Macron, philosophe ? Pendant la campagne présidentielle de 2017, les médias (ici ou ) se sont penchés sur les soubassements philosophiques du politique. Le climat quelque peu hystérique de la campagne passé, revenons sur les penseurs cités ou étudiés par Emmanuel Macron depuis son arrivée au pouvoir afin d’essayer de comprendre quelle(s) pensée(s) ont pu directement influer sur lui.

Hegel, sur les bancs de la fac de Nanterre

La formation philosophique d’Emmanuel Macron est indéniable. Après avoir effectué sa classe préparatoire à Henri IV au sein de la très exigeante Khâgne B/L, lors de laquelle il fait ses premières armes aux humanités en général et à la philosophie en particulier, il entre à Sciences Po Paris (après un échec au concours de l’Ecole Normale Supérieure de la Rue d’ULM).

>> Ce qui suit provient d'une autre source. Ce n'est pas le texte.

/-!
# Slice tools for the 2½-D no-go (line `Sketch`, crux `DyadicWallCascade.HalfSpaceHierarchy`)

Tool lemmas (item stmt-AnomalousDissipation-18627, continuation lead c1) for the negative lemma
`not_xIndependentHalfSpaceHierarchy` ("no witness of the crux is independent of `x`"):

* `xIndep_periodic_of_le_two` — dilation invariance on the half-space plus a horizontal period on the
  band `1 ≤ z ≤ 2` give the same period at every height `0 < z ≤ 2` (cumulative dyadic induction);
* the slice map `(y, z) ↦ (0, y, z)` and its calculus (`xIndep_hasFDerivAt_slice`,
  `xIndep_hasFDerivAt_slice_comp`, `xIndep_fderiv_slice_comp_apply`, `xIndep_contDiffOn_slice_comp`,
  `xIndep_contDiff_line_comp`, `xIndep_hasDerivAt_line_comp`);
* `xIndep_fderiv_single_zero_of_invariant` (`∂ₓ g = 0` for an `x`-invariant `g`) and
  `xIndep_bernoulli_transport` (`D(‖V‖²/2 + Q)(X)(V X) = 0` for steady Euler);
* `xIndep_exists_normalised_streamFunction` — the stream function of `stub_xIndepStreamFunction`
  normalised so that `ψ (2X) = 2 ψ X` (dilation law), `xIndep_streamFunction_period` (a horizontal
  period of `V` is a period of `ψ` up to an additive constant on `0 < z < 2`), `xIndep_dilate_pow_fun`;
* `xIndep_periodic_bound` — a continuous `1`-periodic real function is bounded.

The file ends with the registered tools stub `stub_xIndepSliceTools` (conjunction of the three
headline tools).  Everything is folklore calculus; no definitions, no named facts.
-/

set_option linter.dupNamespace false

open scoped Topology InnerProductSpace
open MeasureTheory Filter Set

noncomputable section

namespace Summit.AnomalousDissipation.AnomalousDissipation.Theorems.HalfSpaceHierarchy

/-! ## §1 Periods propagate down to the wall -/

/-- **Dyadic descent of a horizontal period.** If `f (2X) = f X` on the open half-space and
`f (X + v) = f X` on the closed band `1 ≤ z ≤ 2` for a horizontal vector `v` (`v₂ = 0`), then
`f (X + v) = f X` at every height `0 < z ≤ 2`: on `2^{-k-1} ≤ z < 2^{-k}` write
`f (X + v) = f (2X + 2v) = f (2X + v) = f (2X) = f X`. [folklore] -/
theorem xIndep_periodic_of_le_two {α : Type*} (f : EuclideanSpace ℝ (Fin 3) → α)
    {v : EuclideanSpace ℝ (Fin 3)} (hv : v 2 = 0)
    (hdil : ∀ X : EuclideanSpace ℝ (Fin 3), 0 < X 2 → f ((2 : ℝ) • X) = f X)
    (hper : ∀ X : EuclideanSpace ℝ (Fin 3), 1 ≤ X 2 → X 2 ≤ 2 → f (X + v) = f X) :
    ∀ X : EuclideanSpace ℝ (Fin 3), 0 < X 2 → X 2 ≤ 2 → f (X + v) = f X := by
  have key : ∀ k : ℕ, ∀ X : EuclideanSpace ℝ (Fin 3),
      ((2 : ℝ) ^ k)⁻¹ ≤ X 2 → X 2 ≤ 2 → f (X + v) = f X := by
    intro k
    induction k with
    | zero => intro X h1 h2; exact hper X (by simpa using h1) h2
    | succ k ih =>
      intro X h1 h2
      rcases le_or_gt ((2 : ℝ) ^ k)⁻¹ (X 2) with hk | hk
      · exact ih X hk h2
      · have hpos : (0 : ℝ) < ((2 : ℝ) ^ (k + 1))⁻¹ := by positivity
        have hX2 : 0 < X 2 := lt_of_lt_of_le hpos h1
        have hXv : 0 < (X + v) 2 := by simp [hv, hX2]
        have hk1 : ((2 : ℝ) ^ k)⁻¹ ≤ 1 := inv_le_one_of_one_le₀ (one_le_pow₀ (by norm_num))
        have e : ((2 : ℝ) ^ k)⁻¹ = 2 * ((2 : ℝ) ^ (k + 1))⁻¹ := by
          rw [pow_succ]; field_simp
        have h2X1 : ((2 : ℝ) ^ k)⁻¹ ≤ ((2 : ℝ) • X) 2 := by
          simp only [PiLp.smul_apply, smul_eq_mul]
          rw [e]; exact mul_le_mul_of_nonneg_left h1 (by norm_num)
        have h2X2 : ((2 : ℝ) • X) 2 ≤ 2 := by
          simp only [PiLp.smul_apply, smul_eq_mul]; linarith
        have h2Xv1 : ((2 : ℝ) ^ k)⁻¹ ≤ ((2 : ℝ) • X + v) 2 := by
          simpa [hv] using h2X1
        have h2Xv2 : ((2 : ℝ) • X + v) 2 ≤ 2 := by simpa [hv] using h2X2
        calc f (X + v) = f ((2 : ℝ) • (X + v)) := (hdil _ hXv).symm
          _ = f (((2 : ℝ) • X + v) + v) := by rw [smul_add, two_smul ℝ v, add_assoc]
          _ = f ((2 : ℝ) • X + v) := ih _ h2Xv1 h2Xv2
          _ = f ((2 : ℝ) • X) := ih _ h2X1 h2X2
          _ = f X := hdil X hX2
  intro X hX hX2
  obtain ⟨k, hk⟩ := pow_unbounded_of_one_lt (X 2)⁻¹ (one_lt_two : (1 : ℝ) < 2)
  exact key k X (le_of_lt (inv_lt_of_inv_lt₀ hX hk)) hX2
import Summits.Ventures.HSemireg.Pad4TowerB1OddBoostBlind

/-!
# Cruxes ∕ BlochSeedDiscOne — `LineConfinement h`: the SPAN INDUCTION (anomaly lens g8, A22 carried object; PROOF-SKETCH-FLOORTOP-LAW §2 made a kernel theorem)

HONEST FRAMING. Crux of record stmt-HodgeConjecture-18881 `BlochSeedDiscOne` (skeleton `Lines/birth.lean` 814a6a70c14e831a UNTOUCHED). Object: the typed
candidate `LineConfinement h` of `Cruxes/BlochSeedDiscOne/ThinnessTarget.lean` v4 §6 (restated here BYTE-FOR-BYTE, as in `LineConfinementKernel.lean`, because
`Cruxes/` workfiles do not import each other; the three `LineConfinement`s are syntactically identical terms). PROVED HERE, sorry-free, census-neutral:
the inductive SCHEMA only — `lineConfinement_of_step : LineConfinement (h - 2) → LineConfinementStep h → LineConfinement h` for EVEN `h`, by three cases
(support misses the ceiling line ⇒ it lies in `◇_{h-2}`; support misses the floor ⇒ boost it down by 2 with the tree's PROVED boost blindness
`staticH1BoostInvariant_holds`; else it is FULL-SPAN and the step hypothesis applies), its converse, the iteration from the base `h = 2` (unbounded and rung-by-rung: `lineConfinement_of_steps_le`, `lineConfinement_four ∕ _six ∕ _eight`).
`LineConfinementStep h` (confinement for supports touching BOTH the floor line `α = c` and the ceiling line `α + c = h`) is proved for NO `h` here;
`LineConfinement h` itself is proved for NO new `h` here (the base `LineConfinement 2` is kernel-confine-1's `lineConfinement_two`, taken as a hypothesis
below because it lives in another workfile). NOTHING HERE SAYS THAT HC ∕ HC_CM ∕ HC_AV ∕ H2 ∕ 18881 ∕ (T_h) HOLDS OR FAILS. No `sorry`, no `axiom`, no
`instance`, no notation, no Literature fact. Why this schema: the A22 instrument law (kit j334158 ∕ j336215; READ-A22-CORE-LADDER, PROOF-SKETCH-FLOORTOP-LAW §1)
says the layered-UP hard core of `◇_h` restricted to `◇_{h-2}` IS the hard core of `◇_{h-2}` and every new hard cell touches the ceiling line — i.e. the
only new content at height `h` is the full-span step.
-/

namespace Summit.Ventures.HSemireg.Pad4Tower

namespace AnomalyLens

namespace ConfinementSpan

open Finset

/-! ## §1 The statement of record (verbatim restatement) -/

/-- number of charged letters (`β ≠ 0`) of a cell. -/
abbrev chargedCount (Z : MCell) : ℕ := (univ.filter fun f : Fin 4 => (Z f).2 ≠ (0, 0)).card

/-- a cell is THIN: at most one charged letter. -/
abbrev ThinCell (Z : MCell) : Prop := chargedCount Z ≤ 1

/-- a cell is SINGLE-LINE: all four letters have the same causal height `α + c`. -/
abbrev SingleLine (Z : MCell) : Prop := ∀ f, (Z f).1 + absCharge (Z f) = (Z 0).1 + absCharge (Z 0)

/-- **`LineConfinement h`** (verbatim `ThinnessTarget` §6 ∕ `LineConfinementKernel` §1). -/
def LineConfinement (h : ℤ) : Prop :=
  ∀ C : MConfig, C.InDiamond h → C.G1Closed → C.StaticH1 →
    (∀ Z ∈ C.lower, ¬ ThinCell Z → SingleLine Z) ∧ ∀ P ∈ C.upper, ¬ ThinCell P → SingleLine P

/-! ## §2 Full-span supports and the step statement -/

/-- a support is CEILING-ANCHORED at height `h`: some letter of some present cell lies on the ceiling line `α + c = h`. -/
abbrev CeilingAnchored (h : ℤ) (C : MConfig) : Prop :=
  (∃ Z ∈ C.lower, ∃ f, OnCeiling h (Z f)) ∨ ∃ P ∈ C.upper, ∃ f, OnCeiling h (P f)

/-- **`LineConfinementStep h`**: confinement for FULL-SPAN supports only — touching the floor line (`FloorAnchored`) AND the ceiling line `h`. Proved for NO `h`. -/
def LineConfinementStep (h : ℤ) : Prop :=
  ∀ C : MConfig, C.InDiamond h → C.G1Closed → C.StaticH1 → C.FloorAnchored → CeilingAnchored h C →
    (∀ Z ∈ C.lower, ¬ ThinCell Z → SingleLine Z) ∧ ∀ P ∈ C.upper, ¬ ThinCell P → SingleLine P

/-- the step is a special case of confinement. -/
theorem step_of_lineConfinement {h : ℤ} (H : LineConfinement h) : LineConfinementStep h :=
  fun C hU hG hS _ _ => H C hU hG hS

/-- confinement is antitone in `h` (a `◇_h` support is a `◇_{h'}` support for `h ≤ h'`). -/
theorem lineConfinement_antitone {h h' : ℤ} (hh : h ≤ h') (H : LineConfinement h') : LineConfinement h :=
  fun C hU hG hS => H C ⟨fun Z hZ f => inDiamond_mono hh (hU.1 Z hZ f), fun P hP f => inDiamond_mono hh (hU.2 P hP f)⟩ hG hS

/-! ## §3 Boost blindness of the two cell predicates -/

/-- the boost keeps `β`, hence the charged count. -/
theorem chargedCount_boost (s : ℤ) (Z : MCell) : chargedCount (Z.boost s) = chargedCount Z := rfl

/-- thinness is boost-blind. -/
theorem thinCell_boost_iff (s : ℤ) (Z : MCell) : ThinCell (Z.boost s) ↔ ThinCell Z := Iff.rfl

/-- single-line-ness is boost-blind (all causal heights shift by `s`). -/
theorem singleLine_boost_iff (s : ℤ) (Z : MCell) : SingleLine (Z.boost s) ↔ SingleLine Z := by
  constructor
  · intro H f
    have e := H f
    simp only [MCell.boost, boostPt, absCharge_boostPt] at e
    change (Z f).1 + s + absCharge (Z f) = (Z 0).1 + s + absCharge (Z 0) at e
    omega
  · intro H f
    have e := H f
    show (Z f).1 + s + absCharge (boostPt s (Z f)) = (Z 0).1 + s + absCharge (boostPt s (Z 0))
    rw [absCharge_boostPt, absCharge_boostPt]; omega

/-! ## §4 The span induction -/

/-- **THE STEP LEMMA.** For even `h`: confinement at `h - 2` and the full-span step at `h` give confinement at `h`. Three cases on a static `G₁`-closed
support `C ⊂ ◇_h`: (a) no letter on the ceiling line ⇒ every causal height is even and `< h`, so `C ⊂ ◇_{h-2}`; (b) no letter on the floor line ⇒ every
node level is even and `> 0`, so the boost by `-2` lands in `◇_{h-2}` and stays static ∕ `G₁`-closed (`staticH1BoostInvariant_holds`), and thin ∕
single-line are boost-blind; (c) otherwise `C` is full-span. -/
theorem lineConfinement_of_step {h : ℤ} (hh : h % 2 = 0) (ih : LineConfinement (h - 2)) (step : LineConfinementStep h) :
    LineConfinement h := by
  intro C hU hG hS
  have hdia : ∀ Z, (Z ∈ C.lower ∨ Z ∈ C.upper) → ∀ f, InDiamond h (Z f) := by
    intro Z hZ f
    rcases hZ with hZ | hZ
    · exact hU.1 Z hZ f
    · exact hU.2 Z hZ f
  by_cases hc : CeilingAnchored h C
  · by_cases hf : C.FloorAnchored
    · exact step C hU hG hS hf hc
    · -- case (b): boost down by 2
      have hlev : ∀ Z, (Z ∈ C.lower ∨ Z ∈ C.upper) → ∀ f, absCharge (Z f) + 2 ≤ (Z f).1 := by
        intro Z hZ f
        have hx := hdia Z hZ f
        have hnf : ¬ OnFloor (Z f) := by
          intro hfl
          rcases hZ with hZ | hZ
          · exact hf (Or.inl ⟨Z, hZ, f, hfl⟩)
          · exact hf (Or.inr ⟨Z, hZ, f, hfl⟩)
        have h1 := hx.2.1
        have h2 := hx.2.2.1
        have h3 : (Z f).1 ≠ absCharge (Z f) := hnf
        omega
      have hU' : (C.boostImage (-2)).InDiamond (h - 2) := by
        constructor
        · intro W hW f
          obtain ⟨Z, hZ, rfl⟩ := Finset.mem_image.mp hW
          have hx := hdia Z (Or.inl hZ) f
          have hle := hlev Z (Or.inl hZ) f
          show InDiamond (h - 2) (boostPt (-2) (Z f))
          exact inDiamond_boostPt hx (by decide) (by omega) (by have := hx.2.2.2; omega)
        · intro W hW f
          obtain ⟨Z, hZ, rfl⟩ := Finset.mem_image.mp hW
          have hx := hdia Z (Or.inr hZ) f
          have hle := hlev Z (Or.inr hZ) f
          show InDiamond (h - 2) (boostPt (-2) (Z f))
          exact inDiamond_boostPt hx (by decide) (by omega) (by have := hx.2.2.2; omega)
      obtain ⟨hSi, hGi, -⟩ :=
        staticH1BoostInvariant_holds (-2) C (inCone_of_inDiamond' hU) (inCone_of_inDiamond' hU')
      have H := ih _ hU' (hGi.mp hG) (hSi.mp hS)
      constructor
      · intro Z hZ hth
        have h1 := H.1 (Z.boost (-2)) (Finset.mem_image_of_mem _ hZ) ((thinCell_boost_iff (-2) Z).not.mpr hth)
        exact (singleLine_boost_iff (-2) Z).mp h1
      · intro P hP hth
        have h1 := H.2 (P.boost (-2)) (Finset.mem_image_of_mem _ hP) ((thinCell_boost_iff (-2) P).not.mpr hth)
        exact (singleLine_boost_iff (-2) P).mp h1
  · -- case (a): the support lies in ◇_{h-2}
    have hU2 : C.InDiamond (h - 2) := by
      have key : ∀ Z, (Z ∈ C.lower ∨ Z ∈ C.upper) → ∀ f, InDiamond (h - 2) (Z f) := by
        intro Z hZ f
        have hx := hdia Z hZ f
        have hnc : ¬ OnCeiling h (Z f) := by
          intro hcl
          rcases hZ with hZ | hZ
          · exact hc (Or.inl ⟨Z, hZ, f, hcl⟩)
          · exact hc (Or.inr ⟨Z, hZ, f, hcl⟩)
        have h3 : (Z f).1 + absCharge (Z f) ≠ h := hnc
        refine ⟨hx.1, hx.2.1, hx.2.2.1, ?_⟩
        have h2 := hx.2.2.1
        have h4 := hx.2.2.2
        omega
      exact ⟨fun Z hZ f => key Z (Or.inl hZ) f, fun P hP f => key P (Or.inr hP) f⟩
    exact ih C hU2 hG hS

/-- for even `h`, confinement at `h` is EXACTLY confinement at `h - 2` plus the full-span step at `h`. -/
theorem lineConfinement_iff_step {h : ℤ} (hh : h % 2 = 0) :
    LineConfinement h ↔ LineConfinement (h - 2) ∧ LineConfinementStep h :=
  ⟨fun H => ⟨lineConfinement_antitone (by omega) H, step_of_lineConfinement H⟩,
    fun H => lineConfinement_of_step hh H.1 H.2⟩

/-- **THE SPAN INDUCTION**: from the base `LineConfinement 2` (kernel-confine-1's `lineConfinement_two`, in `LineConfinementKernel.lean`; a hypothesis here
because workfiles do not import each other) and the full-span steps at the even heights `4, 6, …, 2n`, confinement at `2n`. -/
theorem lineConfinement_of_steps (base : LineConfinement 2)
    (steps : ∀ k : ℕ, 2 ≤ k → LineConfinementStep (2 * (k : ℤ))) : ∀ n : ℕ, 1 ≤ n → LineConfinement (2 * (n : ℤ)) := by
  intro n
  induction n with
  | zero => intro h; omega
  | succ m ihm =>
    intro _
    rcases Nat.eq_zero_or_pos m with hm | hm
    · subst hm
      simpa using base
    · have ih2 : LineConfinement (2 * ((m + 1 : ℕ) : ℤ) - 2) := by
        have e : 2 * ((m + 1 : ℕ) : ℤ) - 2 = 2 * (m : ℤ) := by push_cast; ring
        rw [e]; exact ihm hm
      exact lineConfinement_of_step (by omega) ih2 (steps (m + 1) (by omega))

/-- the RUNG-BY-RUNG form: the base and the full-span steps at `4, 6, …, 2n` ONLY give confinement at `2n`. -/
theorem lineConfinement_of_steps_le (base : LineConfinement 2) (n : ℕ)
    (steps : ∀ k : ℕ, 2 ≤ k → k ≤ n → LineConfinementStep (2 * (k : ℤ))) : 1 ≤ n → LineConfinement (2 * (n : ℤ)) := by
  induction n with
  | zero => intro h; omega
  | succ m ihm =>
    intro _
    rcases Nat.eq_zero_or_pos m with hm | hm
    · subst hm
      simpa using base
    · have ih2 : LineConfinement (2 * ((m + 1 : ℕ) : ℤ) - 2) := by
        have e : 2 * ((m + 1 : ℕ) : ℤ) - 2 = 2 * (m : ℤ) := by push_cast; ring
        rw [e]; exact ihm (fun k hk hkm => steps k hk (by omega)) hm
      exact lineConfinement_of_step (by omega) ih2 (steps (m + 1) (by omega) le_rfl)

/-- rung 4: `LineConfinement 4` is the base plus the full-span step of `◇₄` (instrument: UP-only, hard core ∅; READ-F2: a 1 516-clause whole-law core). -/
theorem lineConfinement_four (base : LineConfinement 2) (s4 : LineConfinementStep 4) : LineConfinement 4 :=
  lineConfinement_of_step (h := 4) (by decide) (by simpa using base) s4

/-- rung 6: add the full-span step of `◇₆` (instrument: 7 UP rounds + the ten ceiling-apex cells R5 ∪ R6). -/
theorem lineConfinement_six (base : LineConfinement 2) (s4 : LineConfinementStep 4) (s6 : LineConfinementStep 6) :
    LineConfinement 6 :=
  lineConfinement_of_step (h := 6) (by decide) (by simpa using lineConfinement_four base s4) s6

/-- rung 8 (the height of record, `◇₈`): add the full-span step of `◇₈` (instrument: 17 UP rounds + the 78 cells of R1–R7 carrying `8I`). -/
theorem lineConfinement_eight (base : LineConfinement 2) (s4 : LineConfinementStep 4) (s6 : LineConfinementStep 6)
    (s8 : LineConfinementStep 8) : LineConfinement 8 :=
  lineConfinement_of_step (h := 8) (by decide) (by simpa using lineConfinement_six base s4 s6) s8

/-- odd heights add nothing: a `◇_{2n+1}` letter has even causal height, so `LineConfinement (2n+1) ↔ LineConfinement (2n)`. -/
theorem lineConfinement_odd_iff (n : ℤ) : LineConfinement (2 * n + 1) ↔ LineConfinement (2 * n) := by
  refine ⟨lineConfinement_antitone (by omega), fun H C hU hG hS => H C ?_ hG hS⟩
  have key : ∀ Z, (Z ∈ C.lower ∨ Z ∈ C.upper) → ∀ f, InDiamond (2 * n) (Z f) := by
    intro Z hZ f
    have hx : InDiamond (2 * n + 1) (Z f) := by
      rcases hZ with hZ | hZ
      · exact hU.1 Z hZ f
      · exact hU.2 Z hZ f
    refine ⟨hx.1, hx.2.1, hx.2.2.1, ?_⟩
    have h2 := hx.2.2.1
    have h4 := hx.2.2.2
    omega
  exact ⟨fun Z hZ f => key Z (Or.inl hZ) f, fun P hP f => key P (Or.inr hP) f⟩

/-- so the whole tower is the base plus the even full-span steps: `(∀ k ≥ 2, LineConfinementStep (2k)) → LineConfinement 2 → ∀ h, LineConfinement h`. -/
theorem lineConfinement_all_of_steps (base : LineConfinement 2)
    (steps : ∀ k : ℕ, 2 ≤ k → LineConfinementStep (2 * (k : ℤ))) (h : ℤ) : LineConfinement h := by
  -- reduce to a large even height 2n ≥ h with n ≥ 1
  obtain ⟨n, hn1, hn⟩ : ∃ n : ℕ, 1 ≤ n ∧ h ≤ 2 * (n : ℤ) := by
    refine ⟨(Int.toNat h) + 1, by omega, ?_⟩
    have := Int.self_le_toNat h
    push_cast; omega
  exact lineConfinement_antitone hn (lineConfinement_of_steps base steps n hn1)

end ConfinementSpan

end AnomalyLens

end Summit.Ventures.HSemireg.Pad4Tower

Il développera sa culture philosophique via un Diplôme d’Etudes Appliquées (DEA) à la fac de Nanterre. Il fera ainsi son mémoire sur la notion d’intérêt général chez Hegel dans la Philosophie du Droit (dont on recommande en général la lecture à partir de 5 ans de pratique de la philosophie…)

 

C’est en effet au penseur de la dialectique que l’on doit la formulation la plus cohérente du concept d’intérêt général. Comment intégrer et unir tous les éléments d’une société constitue le point de départ de la réflexion hégélienne. Et même si aujourd’hui la notion semble aller de soi, au XIXème siècle, la nouveauté est évidente : Hegel part de l’opposition entre la société civile, formée des individus poursuivant des fins particulières et égoïstes, et de l’État politique, incarnation de l’intérêt général. Mais cette opposition, il la dépasse et la transcende : l’État réalise en effet la synthèse, de la volonté générale et des volontés particulières : expression suprême de l’Idée, de la Raison, l’institution se situe au-dessus de la société civile et est seule capable d’assurer la liaison de l’universel et de l’individuel. En tant que représentants de la nation, les élus sont censés exprimer la volonté générale et contribuer, par la délibération (au passage, le penseur Jürgen Habermas, théoricien de la discussion, a apporté son soutien à Macron pendant la campagne), à faire émerger l’intérêt général : c’est dans l’enceinte parlementaire que les choix collectifs sont mis en débat et les compromis négociés ; l’intérêt général fait l’objet d’une construction progressive, au fil des processus délibératifs. De même, parce qu’elle fait partie de la sphère publique, parce qu’elle se trouve du côté de l’État, l’administration ne saurait être comparée à aucune autre entité sociale : la finalité qu’elle poursuit n’est pas l’intérêt particulier de ses agents, mais l’intérêt général de la société ; par essence neutre et impartiale, elle est censée échapper aux clivages qui traversent le corps social et être au service de tous. L’appartenance à la sphère publique est ainsi la caution d’un total désintéressement : au service de l’intérêt général, les « gens du public » sont censés ne plus s’exprimer en tant qu’individus, dominés par des intérêts personnels et égoïstes ; ils s’effacent entièrement derrière les contraintes de leur fonction.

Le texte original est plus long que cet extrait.